Phaedrus
Plato
Plato in Twelve Volumes, Vol. 1 translated by Harold North Fowler; Introduction by W.R.M. Lamb. Cambridge, MA, Harvard University Press; London, William Heinemann Ltd. 1914.
Socrates. Let us turn aside here and go along the Ilissus; then we can sit down quietly wherever we please.
Phaedrus. I am fortunate, it seems, in being barefoot; you are so always. It is easiest then for us to go along the brook with our feet in the water, and it is not unpleasant, especially at this time of the year and the day.
Socrates. Lead on then, and look out for a good place where we may sit.
Phaedrus. Do you see that very tall plane tree?
Socrates. What of it?
Phaedrus. There is shade there and a moderate breeze and grass to sit on, or, if we like, to lie down on.
Socrates. Lead the way.
Phaedrus. Tell me, Socrates, is it not from some place along here by the Ilissus that Boreas is said to have carried off Oreithyia?

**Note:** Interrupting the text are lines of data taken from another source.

variable (p) in
/-- `|0| ≤ 1`. [folklore] -/
theorem vnorm_zero_le : vnorm p 0 ≤ 1 := by simp [vnorm, vars_0]

variable (p) in
/-- `B⁺` is `φ`-stable: the variables of `φ f` are `p`-th powers of variables of `f`. [folklore] -/
theorem vnorm_frob_le_one {f : Ring p} (h : vnorm p f ≤ 1) : vnorm p (frobAlg p f) ≤ 1 := by
  classical
  simp only [vnorm, ← NNReal.coe_one, NNReal.coe_le_coe] at h ⊢
  refine Finset.sup_le fun b hb => ?_
  obtain ⟨a, ha, rfl⟩ := Finset.mem_image.1 (vars_rename _ _ hb)
  have ha' : ‖a‖₊ ≤ 1 := (Finset.le_sup (f := fun a => ‖a‖₊) ha).trans h
  rw [nnnorm_pow]
  exact pow_le_one₀ (by simp) ha'

/-! ## 5. The datum over E-t3's signature -/

/-- **The W6 period-ring datum** (given `Λ`): `B = MvPolynomial Q̄_p Q̄_p`, `[a] := X_a`, `φ := rename (·^p)`, `Y := Q̄_p/∼` with
`pt := [−]`, `ϕ([a]) := [a^p]`, `K_y := (Q̄_p, ‖·‖^{sc e(y)})`, `η_y := eval (L_y)`, `T_y := {0}`, Galois trivial. [folklore] -/
def periodRingDatum : PeriodRingDatum (PadicAlgCl p) (Ring p) (PadicAlgCl p) (Pt p) (fun _ => PadicAlgCl p) Unit where
  p := p
  p_prime := hp.out
  absF := Model.absOne p
  norm _ := vnorm p
  norm_nonneg _ := vnorm_nonneg p
  norm_add_le _ := vnorm_add p
  teich := X
  norm_teich _ x _ _ := by rw [Model.absOne_apply]; exact vnorm_X p x
  gal _ := id
  frob := frobAlg p
  gal_norm_one _ _ h := h
  frob_norm_one _ h := vnorm_frob_le_one p h
  absK w := Model.absPow p (ExpModel.sc (e p w)) (ExpModel.sc_pos _)
  eta w := MvPolynomial.eval (value Λ w)
  absK_eta_teich w x := by
    show ‖MvPolynomial.eval (value Λ w) (X x)‖ ^ ExpModel.sc (e p w) = ‖x‖ ^ (1 : ℝ)
    rw [eval_X, Real.rpow_one]; exact norm_value_rpow Λ w x
  exists_teich_lift w ξ _ := by
    obtain ⟨x, hx⟩ := value_surjective Λ w ξ
    exact ⟨x, by show MvPolynomial.eval (value Λ w) (X x) = ξ; rw [eval_X, hx]⟩
  T _ := {0}
  zero_mem_T _ := rfl
  eta_T _ τ hτ := by rw [Set.mem_singleton_iff.1 hτ, map_zero]
  T_norm_one _ τ hτ := by rw [Set.mem_singleton_iff.1 hτ]; exact vnorm_zero_le p
  pt := mk p
  frobY := frobPt p
  pt_frob _ := rfl
  galF _ := RingHom.id _
  absF_galF _ _ := rfl
  galY _ := id
  pt_gal _ _ := rfl
  abs0 := Model.absOne p
  abs0_p := by rw [Model.absOne_apply]; exact norm_p_pos_lt_one p
  emb _ := RingHom.id _
  scale w := ExpModel.sc (e p w)
  scale_pos w := ExpModel.sc_pos _
  absK_emb w z := by
    show ‖z‖ ^ ExpModel.sc (e p w) = (Model.absOne p z) ^ ExpModel.sc (e p w)
    rw [Model.absOne_apply]
  absK_pt a ha0 ha1 := by
    show ‖(p : PadicAlgCl p)‖ ^ ExpModel.sc (e p (mk p a)) = Model.absOne p a
    rw [Model.absOne_apply] at ha1 ⊢
    rw [e_mk]
    exact norm_p_rpow_sc p ⟨norm_pos_iff.2 ha0, ha1⟩

/-- **The W6 prototype datum**: `ℓ⋆ = 2`, `q_E := p^{10}`, `ξ := p` (p441701's choices). [folklore] -/
def prototypeDatum : PrototypeDatum (PadicAlgCl p) (Ring p) (PadicAlgCl p) (Pt p) (fun _ => PadicAlgCl p) Unit where
  toPeriodRingDatum := periodRingDatum Λ
  lstar := 2
  one_le_lstar := by norm_num
  q := (p : PadicAlgCl p) ^ 10
  abs0_q := by
    show 0 < Model.absOne p _ ∧ Model.absOne p _ < 1
    rw [Model.absOne_apply, norm_pow]
    exact ⟨pow_pos (norm_p_pos_lt_one p).1 _, pow_lt_one₀ (norm_nonneg _) (norm_p_pos_lt_one p).2 (by norm_num)⟩
  xi := p
  abs0_xi := by
    show Model.absOne p (p : PadicAlgCl p) = (Model.absOne p ((p : PadicAlgCl p) ^ 10)) ^ (1 / (2 * ((2 * 2 + 1 : ℕ) : ℝ)))
    rw [Model.absOne_apply, Model.absOne_apply, norm_pow]
    have h : (1 / (2 * ((2 * 2 + 1 : ℕ) : ℝ))) = ((10 : ℕ) : ℝ)⁻¹ := by norm_num
    rw [h, Real.pow_rpow_inv_natCast (norm_nonneg _) (by norm_num)]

Socrates. Yes, that is the story.
Phaedrus. Well, is it from here? The streamlet looks very pretty and pure and clear and fit for girls to play by.
Socrates. No, the place is about two or three furlongs farther down, where you cross over to the precinct of Agra; and there is an altar of Boreas somewhere thereabouts.
Phaedrus. I have never noticed it. But, for Heaven’s sake, Socrates, tell me; do you believe this tale is true?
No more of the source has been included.